Source compatibility

RigidArray and UniqueArray are new types within the standard library, so
source should still be compatible. For developers using these types from
swift-collections, those versions
of these types will still be preferred by the compiler due to the shadowing
rule for standard library type names.

ABI compatibility

The API introduced in this proposal are purely additive to the standard library's
ABI; thus existing ABI is compatible.

Implications on adoption

RigidArray and UniqueArray are new types within the standard library, so
adopters must use at least the version of Swift that introduced these types.
For developers using these types from
swift-collections, it may make
sense to continue using those versions of these types due to the backward
deployment nature of having the source from a package.

Future directions

Clonable

This proposal, like the UniqueBox
proposal, introduces clone() (and clone(capacity:)) for both RigidArray
and UniqueArray. Clone is an explicit deep copy returning an owned array
instance for the caller. Note that this API currently requires
Element: Copyable, but this disallows nested 2d arrays
UniqueArray<UniqueArray<Int>> for example. As mentioned in the UniqueBox
proposal, there is a hidden protocol here Cloneable that would enable such
functionality:

public protocol Cloneable: ~Copyable {
  func clone() -> Self
}

Rigid and Unique variants of other standard data structures

The swift-collections package
defines other flavors of Set and Dictionary that correlate to the Rigid
and Unique semantics defined for the proposed array types here.
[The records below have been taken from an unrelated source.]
/-!
# The maximum entropy with prescribed marginals and the penalty term `P_α` of the asymmetric laser method

Topic `Literature/Computability/AlgebraicComplexity`.  In the global and constituent stages of the
laser method with asymmetric hashing (Duan–Wu–Zhou 2023; Vassilevska Williams–Xu–Xu–Zhou 2024,
§5 and §6) the number of retained blocks is governed, next to entropies of marginals, by the
**penalty term**

  `P_α := max_{α' ∈ D} H(α') − H(α) ≥ 0`,  `D` := the distributions with the same three marginals
  as `α` (VXXZ 2024, §5, second bullet; §6 likewise),

where `α` is a distribution on the level-`ℓ` constituent tensors `{(i,j,k) | i + j + k = 2^ℓ}` and
`H` is the Shannon entropy in bits (§3.9).  `P_α` "is not a closed form in terms of `α`" (§8), and the
authors' optimisation encodes `α_max := argmax_{α' ∈ D} H(α')` through Lagrange multipliers
(§8, "Lagrange multipliers": linear constraints forcing `α_max` and `α` to have the same marginals,
`Σ α_max = 1`, `α_max ≥ 0`, and the first-order optimality condition

  `λ_X(i) + λ_Y(j) + λ_Z(k) + λ_S = ln α_max(i,j,k) + 1` for all `i + j + k = 2^{ℓ*}`   (FOC)

(in the program in the exponential form `exp(λ_X(i)+λ_Y(j)+λ_Z(k)+λ_S−1) = α_max(i,j,k)`, footnote),
asserting: "Since the entropy function `H(·)` is strictly concave, any `α_max` satisfying these
constraints is guaranteed to have maximum entropy."

This file defines `D`, `max_{α'∈D} H(α')` and `P_α` for distributions on a product `ι × κ × μ`
supported in a finite set `Φ` (for VXXZ: `Φ = {(i,j,k) | i+j+k = 2^ℓ}` inside `[0,2^ℓ]³`), and PROVES

* `maxEntropyPenalty_nonneg` — `P_α ≥ 0` (as printed);
* `shannonEntropy_le_entropyDual` / `maxEntropyGivenMarginals_le_entropyDual` /
  `maxEntropyPenalty_le` — the **Lagrangian dual bound** (Gibbs' inequality with the Gibbs
  distribution `exp(λ_X+λ_Y+λ_Z)/Z` on `Φ`): for ALL real `λ_X, λ_Y, λ_Z`,
  `max_{α'∈D} H(α') ≤ log₂ Σ_{Φ} exp(λ_X(i)+λ_Y(j)+λ_Z(k)) − (Σ_i α_X(i)λ_X(i) + Σ_j α_Y(j)λ_Y(j) + Σ_k α_Z(k)λ_Z(k)) / ln 2`,
  so that an upper bound for `P_α` — the direction in which `P_α` enters the constraints of
  Thms. 5.3/6.3 (`E ≤ H(α_X) − P_α`, …) — can be CERTIFIED from approximate multipliers without
  solving (FOC) exactly (the published parameter files satisfy (FOC) only to `10⁻¹⁰`,
  cf. `RectangularExponentCert.lean`);
* `isMaxOn_shannonEntropy_of_lagrange` / `maxEntropyGivenMarginals_eq_of_lagrange` /
  `maxEntropyPenalty_eq_of_lagrange` — the printed claim of §8: an `α_max ∈ D` of the form (FOC)
  has maximum entropy in `D`, so `P_α = H(α_max) − H(α)` (the dual bound is attained at the true
  multipliers).

Entropy, marginals and the simplex are those of `QuantumFunctionals.lean` (`shannonEntropy` in bits,
`marginalDist₁₂₃`, `stdSimplex`); Gibbs' inequality is `sum_negMulLog_le_sum_mul_neg_log`
(`WeightedEntropyMax.lean`).

## References

* V. Vassilevska Williams, Y. Xu, Z. Xu, R. Zhou, *New bounds for matrix multiplication: from alpha
  to omega*, SODA 2024, arXiv:2307.07970: §3.9 (entropy, base 2), §5 (definition of `D`, `P_α`;
  Prop. 5.1 / Thm. 5.3, `E_r`), §6 (Prop. 6.2 / Thm. 6.3), §8 "Lagrange multipliers" (marginal
  constraints on `α_max` and the first-order optimality condition; footnote: exponential form).
  [VassilevskaWilliamsXuXuZhou2024]
* R. Duan, H. Wu, R. Zhou, *Faster matrix multiplication via asymmetric hashing*, FOCS 2023
  (origin of the penalty/compatibility term).
* S. Boyd, L. Vandenberghe, *Convex Optimization* (2004), Ex. 5.3 / §5.1.6 (Lagrange dual of entropy
  maximisation: `log Σ exp`). [folklore]
-/

noncomputable section

open scoped BigOperators
open Real (negMulLog)

namespace Literature.Computability.AlgebraicComplexity

variable {ι κ μ : Type*} [Fintype ι] [Fintype κ] [Fintype μ]

/-! ## `D`, `max_{α' ∈ D} H(α')` and `P_α` -/

section Defs

/-- **The class `D` of `α`** (VXXZ 2024, §5): the probability distributions on `ι × κ × μ`
supported in `Φ` whose three marginals coincide with those of `α`
(`α_X(i) = Σ_{j,k} α(i,j,k)` etc.). [cite: VassilevskaWilliamsXuXuZhou2024, §5 (definition of D)] -/
def sameMarginalsOn (Φ : Finset (ι × κ × μ)) (α : ι × κ × μ → ℝ) : Set (ι × κ × μ → ℝ) :=
  {P | P ∈ stdSimplex ℝ (ι × κ × μ) ∧ (∀ x, x ∉ Φ → P x = 0) ∧ marginalDist₁ P = marginalDist₁ α ∧
    marginalDist₂ P = marginalDist₂ α ∧ marginalDist₃ P = marginalDist₃ α}

/-- **`max_{α' ∈ D} H(α')`**, the maximum entropy (bits) among distributions supported in `Φ` with
the marginals of `α` (a conditionally complete supremum over `ℝ`; the set is bounded by `log₂ |ι×κ×μ|`
and contains `H(α)` when `α` itself is a distribution supported in `Φ`).
[cite: VassilevskaWilliamsXuXuZhou2024, §5 (definition of P_α)] -/
def maxEntropyGivenMarginals (Φ : Finset (ι × κ × μ)) (α : ι × κ × μ → ℝ) : ℝ :=
  sSup (shannonEntropy '' sameMarginalsOn Φ α)

/-- **The penalty term `P_α := max_{α' ∈ D} H(α') − H(α)`** of the asymmetric laser method.
[cite: VassilevskaWilliamsXuXuZhou2024, §5 (definition of P_α)] -/
def maxEntropyPenalty (Φ : Finset (ι × κ × μ)) (α : ι × κ × μ → ℝ) : ℝ :=
  maxEntropyGivenMarginals Φ α - shannonEntropy α

/-- **The Lagrangian dual function** of entropy maximisation over `D`, in bits: for multipliers
`λ_X, λ_Y, λ_Z` of the three marginal constraints,
`g(λ) = (ln Σ_{(i,j,k) ∈ Φ} e^{λ_X(i)+λ_Y(j)+λ_Z(k)} − Σ_i α_X(i)λ_X(i) − Σ_j α_Y(j)λ_Y(j) − Σ_k α_Z(k)λ_Z(k)) / ln 2`.
It depends on `α` only through its marginals. [folklore] -/
def entropyDual (Φ : Finset (ι × κ × μ)) (lX : ι → ℝ) (lY : κ → ℝ) (lZ : μ → ℝ)
    (α : ι × κ × μ → ℝ) : ℝ :=
  (Real.log (∑ x ∈ Φ, Real.exp (lX x.1 + lY x.2.1 + lZ x.2.2)) -
    (∑ a, marginalDist₁ α a * lX a + ∑ b, marginalDist₂ α b * lY b +
      ∑ c, marginalDist₃ α c * lZ c)) / Real.log 2

end Defs

/-! ## Elementary properties -/

section Basic

variable {Φ : Finset (ι × κ × μ)} {α : ι × κ × μ → ℝ}

/-- Unfolding of membership in `D`. [folklore] -/
theorem mem_sameMarginalsOn {P : ι × κ × μ → ℝ} :
    P ∈ sameMarginalsOn Φ α ↔ P ∈ stdSimplex ℝ (ι × κ × μ) ∧ (∀ x, x ∉ Φ → P x = 0) ∧
      marginalDist₁ P = marginalDist₁ α ∧ marginalDist₂ P = marginalDist₂ α ∧
      marginalDist₃ P = marginalDist₃ α :=
  Iff.rfl

/-- A distribution supported in `Φ` belongs to its own class `D`. [folklore] -/
theorem self_mem_sameMarginalsOn (hα : α ∈ stdSimplex ℝ (ι × κ × μ)) (hΦ : ∀ x, x ∉ Φ → α x = 0) :
    α ∈ sameMarginalsOn Φ α :=
  ⟨hα, hΦ, rfl, rfl, rfl⟩

/-- `D` depends on `α` only through its marginals: `D(α') = D(α)` for `α' ∈ D(α)`. [folklore] -/
theorem sameMarginalsOn_eq_of_mem {P : ι × κ × μ → ℝ} (hP : P ∈ sameMarginalsOn Φ α) :
    sameMarginalsOn Φ P = sameMarginalsOn Φ α := by
  ext Q
  simp only [mem_sameMarginalsOn, hP.2.2.1, hP.2.2.2.1, hP.2.2.2.2]

/-- The entropies over `D` are bounded above (by `log₂ |ι × κ × μ|`). [folklore] -/
theorem bddAbove_shannonEntropy_image_sameMarginalsOn (Φ : Finset (ι × κ × μ)) (α : ι × κ × μ → ℝ) :
    BddAbove (shannonEntropy '' sameMarginalsOn Φ α) := by
  refine ⟨Real.log (Fintype.card (ι × κ × μ)) / Real.log 2, ?_⟩
  rintro _ ⟨P, hP, rfl⟩
  exact shannonEntropy_le_of_mem_stdSimplex hP.1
There's also
Deque variants that would be a potentially welcome change to the standard
library as well.

  • RigidDeque and UniqueDeque

  • RigidSet and UniqueSet

  • RigidDictionary and UniqueDictionary

Container protocols

While this proposal does add the BorrowingSequence conformance for both of
the proposed array types, we still aren't ready to propose any container
protocols on top of it. swift-collections
is currently exploring designs for such a protocol here: https://github.com/apple/swift-collections/blob/main/Sources/ContainersPreview/Protocols/Container.swift

Literal initialization

The proposed array types are explicitly not ExpressibleByArrayLiteral
regardless of if the element is copyable or not. It feels strange that it would
work for some cases and not in others. We would need to overhaul the expressible
protocol for noncopyable elements since that protocol traffics in an Array
which can never support such elements. We could also do a macro based solution
that desugars to insertions.

Alternatives considered

Allocator arguments

Since we're proposing new array types, we have the unique (pun intended)
opportunity to allow these data structures to be allocated with custom allocators.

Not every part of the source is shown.